If they are checking out a whole host of other designers, or prefer to hang out on social media instead, they may or may not make it back to your site any time soon. So using freebies to get them on your email list the first time they visit ensures that you are able to stay in contact and keep that connection growing.

Heads up! If you’re using a freebie to attract future clients, you also want to have a dang good series of emails lined to up to welcome them and continue showing them around your biz.

The last thing you want is to let all those emails sit there and collect dust until you’re ready to brush them off and start pitching your services.

For how to send a welcome series automatically when someone signs up for your free thing, check out this post: ConvertKit 101: Beginners guide to sending a welcome/evergreen sequence.

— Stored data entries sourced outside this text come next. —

import Mathlib
import HarnessLib
import Summits.FinalStateConjecture.Statement
import Literature.Geometry.Lorentzian.CoordCurvature
import Literature.Geometry.Lorentzian.KerrSchild

/-!
# Route TemporalBandLiouville — assembly item `Assembly` (stmt-FinalStateConjecture-10176)

Pure logic. The route decl
`Summit.FinalStateConjecture.FinalStateConjecture.Theses.TemporalBandLiouville.Assembly` reads
`BandFromNonradiation → BandLimitedLiouville → StationaryLimitReduction → FinalStateConjecture`
with `StationaryLimitReduction := EternalExteriorStationary → FinalStateConjecture`.

The two cruxes
* C1 = `BandFromNonradiation` — an eternal, two-sided `C^k`-bounded, non-radiating harmonic-gauge
  vacuum exterior `G` on the excised cylinder `Kerr.region a r₀` is band-limited in `t`, and
* C2 = `BandLimitedLiouville` — the same hypotheses plus such a temporal band force `t`-independence,

compose (their hypothesis bundles are syntactically identical and the conclusion of C1 is literally
the extra hypothesis of C2) to the route target X = `EternalExteriorStationary`; the reduction
R = `StationaryLimitReduction : X → FinalStateConjecture` then yields the Statement. So the proof is
`fun hB hL hR => hR (fun a r₀ G hG => hL a r₀ G hG (hB a r₀ G hG))`.

Design (pattern of `Theorems/TemporalBandLiouvilleTargetOfCruxes.lean`,
`Theorems/PhotonSphereChannelsAssemblyFrame.lean`): this module does NOT import the route module
`Summits.FinalStateConjecture.FinalStateConjecture.Theses.TemporalBandLiouville`. When the item
closes, the gate re-renders the route file with `import <this module>` and
`theorem Assembly_holds : Assembly := …`; a closing module importing the route file would make that
an import cycle. Hence the theorem below states the four bodies VERBATIM (copied from the route file
rev 2, names shortened under a term-level `open Literature.Geometry.Lorentzian in`), so its type is
the route decl `…Theses.TemporalBandLiouville.Assembly` up to `δ`-unfolding of the five route
definitions (`Assembly`, `BandFromNonradiation`, `BandLimitedLiouville`,
`StationaryLimitReduction`, `EternalExteriorStationary`), and nothing else.

Nothing mathematical is used or claimed here; in particular no crux is proved.
-/

namespace Summit.FinalStateConjecture.FinalStateConjecture.Theorems

/-- **`Assembly` of route TemporalBandLiouville** (item stmt-FinalStateConjecture-10176):
`BandFromNonradiation → BandLimitedLiouville → StationaryLimitReduction → FinalStateConjecture`,
the route definitions written out verbatim (first antecedent = C1 "band from non-radiation",
second antecedent = C2 "band-limited Liouville", third antecedent = R "stationary-limit
reduction" `EternalExteriorStationary → FinalStateConjecture` with X = `EternalExteriorStationary`
inlined, conclusion = the summit Statement `FinalStateConjecture`), so that this type `δ`-unfolds
to `Summit.FinalStateConjecture.FinalStateConjecture.Theses.TemporalBandLiouville.Assembly`.
Proof: given the hypothesis bundle `hG` of X for `(a, r₀, G)`, C1 yields the temporal band
`hB a r₀ G hG`, C2 applied to the same bundle and that band yields `t`-independence, so X holds;
R maps X to the Statement. -/
theorem TemporalBandLiouville.assembly_proof :
    open Literature.Geometry.Lorentzian in
      (∀ (a r₀ : ℝ) (G : E4 → E4 →L[ℝ] E4 →L[ℝ] ℝ), (0 < r₀ ∧ MetricCoord.IsMetricOn G (Kerr.region
            a r₀ : Set E4)
        ∧ (∃ c₀ δ : ℝ, 0 < c₀ ∧ 0 < δ ∧ ∀ x ∈ Kerr.region a r₀, (E4.dx 0) (MetricCoord.sharpAt G x
            (E4.dx 0)) ≤ -c₀ ∧ (Kerr.radius a x < r₀ + δ → (fderiv ℝ (Kerr.radius a) x)
            (MetricCoord.sharpAt G x (fderiv ℝ (Kerr.radius a) x)) ≤ -c₀ ∧ c₀ ≤ (E4.dx 0)
            (MetricCoord.sharpAt G x (fderiv ℝ (Kerr.radius a) x))))
        ∧ (∀ x ∈ Kerr.region a r₀, MetricCoord.ricAt G x = 0)
        ∧ (∀ x ∈ Kerr.region a r₀, ∑ β : Fin 4, MetricCoord.chrAt G x (MetricCoord.sharpAt G x
            (E4.dx β)) (E4.basisVector β) = 0)
        ∧ (∀ k : ℕ, ∃ C : ℝ, ∀ x ∈ Kerr.region a r₀, ‖iteratedFDeriv ℝ k G x‖ ≤ C ∧
            ‖MetricCoord.sharpAt G x‖ ≤ C)
        ∧ (∃ C : ℝ, ∀ x ∈ Kerr.region a r₀, ‖G x - Minkowski.bilin‖ ≤ C / E4.spatialNorm x ∧
            ‖iteratedFDeriv ℝ 1 G x‖ ≤ C / E4.spatialNorm x ^ 2 ∧ ‖iteratedFDeriv ℝ 2 G x‖ ≤ C /
            E4.spatialNorm x ^ 3))
        → (∃ b C : ℝ, ∀ x ∈ Kerr.region a r₀, ∀ v w : E4, ∃ F : ℂ → ℂ, Differentiable ℂ F ∧ (∀ z :
            ℂ, ‖F z‖ ≤ C * ‖v‖ * ‖w‖ * Real.exp (b * |z.im|)) ∧ ∀ s : ℝ, F (s : ℂ) = ((G (x + s •
            E4.basisVector 0) v w : ℝ) : ℂ))) →
      (∀ (a r₀ : ℝ) (G : E4 → E4 →L[ℝ] E4 →L[ℝ] ℝ), (0 < r₀ ∧ MetricCoord.IsMetricOn G (Kerr.region
            a r₀ : Set E4)
        ∧ (∃ c₀ δ : ℝ, 0 < c₀ ∧ 0 < δ ∧ ∀ x ∈ Kerr.region a r₀, (E4.dx 0) (MetricCoord.sharpAt G x
            (E4.dx 0)) ≤ -c₀ ∧ (Kerr.radius a x < r₀ + δ → (fderiv ℝ (Kerr.radius a) x)
            (MetricCoord.sharpAt G x (fderiv ℝ (Kerr.radius a) x)) ≤ -c₀ ∧ c₀ ≤ (E4.dx 0)
            (MetricCoord.sharpAt G x (fderiv ℝ (Kerr.radius a) x))))
        ∧ (∀ x ∈ Kerr.region a r₀, MetricCoord.ricAt G x = 0)
        ∧ (∀ x ∈ Kerr.region a r₀, ∑ β : Fin 4, MetricCoord.chrAt G x (MetricCoord.sharpAt G x
            (E4.dx β)) (E4.basisVector β) = 0)
        ∧ (∀ k : ℕ, ∃ C : ℝ, ∀ x ∈ Kerr.region a r₀, ‖iteratedFDeriv ℝ k G x‖ ≤ C ∧
            ‖MetricCoord.sharpAt G x‖ ≤ C)
        ∧ (∃ C : ℝ, ∀ x ∈ Kerr.region a r₀, ‖G x - Minkowski.bilin‖ ≤ C / E4.spatialNorm x ∧
            ‖iteratedFDeriv ℝ 1 G x‖ ≤ C / E4.spatialNorm x ^ 2 ∧ ‖iteratedFDeriv ℝ 2 G x‖ ≤ C /
            E4.spatialNorm x ^ 3))
        → (∃ b C : ℝ, ∀ x ∈ Kerr.region a r₀, ∀ v w : E4, ∃ F : ℂ → ℂ, Differentiable ℂ F ∧ (∀ z :
            ℂ, ‖F z‖ ≤ C * ‖v‖ * ‖w‖ * Real.exp (b * |z.im|)) ∧ ∀ s : ℝ, F (s : ℂ) = ((G (x + s •
            E4.basisVector 0) v w : ℝ) : ℂ))
        → ∀ x ∈ Kerr.region a r₀, ∀ s : ℝ, G (x + s • E4.basisVector 0) = G x) →
      ((∀ (a r₀ : ℝ) (G : E4 → E4 →L[ℝ] E4 →L[ℝ] ℝ), (0 < r₀ ∧ MetricCoord.IsMetricOn G (Kerr.region
            a r₀ : Set E4)
        ∧ (∃ c₀ δ : ℝ, 0 < c₀ ∧ 0 < δ ∧ ∀ x ∈ Kerr.region a r₀, (E4.dx 0) (MetricCoord.sharpAt G x
            (E4.dx 0)) ≤ -c₀ ∧ (Kerr.radius a x < r₀ + δ → (fderiv ℝ (Kerr.radius a) x)
            (MetricCoord.sharpAt G x (fderiv ℝ (Kerr.radius a) x)) ≤ -c₀ ∧ c₀ ≤ (E4.dx 0)
            (MetricCoord.sharpAt G x (fderiv ℝ (Kerr.radius a) x))))
        ∧ (∀ x ∈ Kerr.region a r₀, MetricCoord.ricAt G x = 0)
        ∧ (∀ x ∈ Kerr.region a r₀, ∑ β : Fin 4, MetricCoord.chrAt G x (MetricCoord.sharpAt G x
            (E4.dx β)) (E4.basisVector β) = 0)
        ∧ (∀ k : ℕ, ∃ C : ℝ, ∀ x ∈ Kerr.region a r₀, ‖iteratedFDeriv ℝ k G x‖ ≤ C ∧
            ‖MetricCoord.sharpAt G x‖ ≤ C)
        ∧ (∃ C : ℝ, ∀ x ∈ Kerr.region a r₀, ‖G x - Minkowski.bilin‖ ≤ C / E4.spatialNorm x ∧
            ‖iteratedFDeriv ℝ 1 G x‖ ≤ C / E4.spatialNorm x ^ 2 ∧ ‖iteratedFDeriv ℝ 2 G x‖ ≤ C /
            E4.spatialNorm x ^ 3))
        → ∀ x ∈ Kerr.region a r₀, ∀ s : ℝ, G (x + s • E4.basisVector 0) = G x) →
        _root_.FinalStateConjecture) →
      _root_.FinalStateConjecture := by
  intro hB hL hR
  exact hR fun a r₀ G hG => hL a r₀ G hG (hB a r₀ G hG)

end Summit.FinalStateConjecture.FinalStateConjecture.Theorems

Not sure what to send your email list to keep them happy and engaged while you wait for them to book? Check out this post. (I wrote this for those hoping to add passive income to their biz, but the same principles apply when using your list to grow your potential client base!)

10. Carefully consider your links

It can be tempting to want to include links to your social, and that link to your fav book on Amazon so you can earn that sweet sweet affiliate income…

($3.07 extra in affiliate earnings a month? Heck yes, Amazon! I’ll take it!)

But you may want to think long and hard about your main site goals before you go including any links that send people away from your website!

Ask yourself, is this really the most important thing that they be doing on this page? If the answer is no, then you might skip it.

At the very least, make sure those links that lead away from you are opening in a separate window!


Wondering where the heck your next client (read: paycheck) is going to come from?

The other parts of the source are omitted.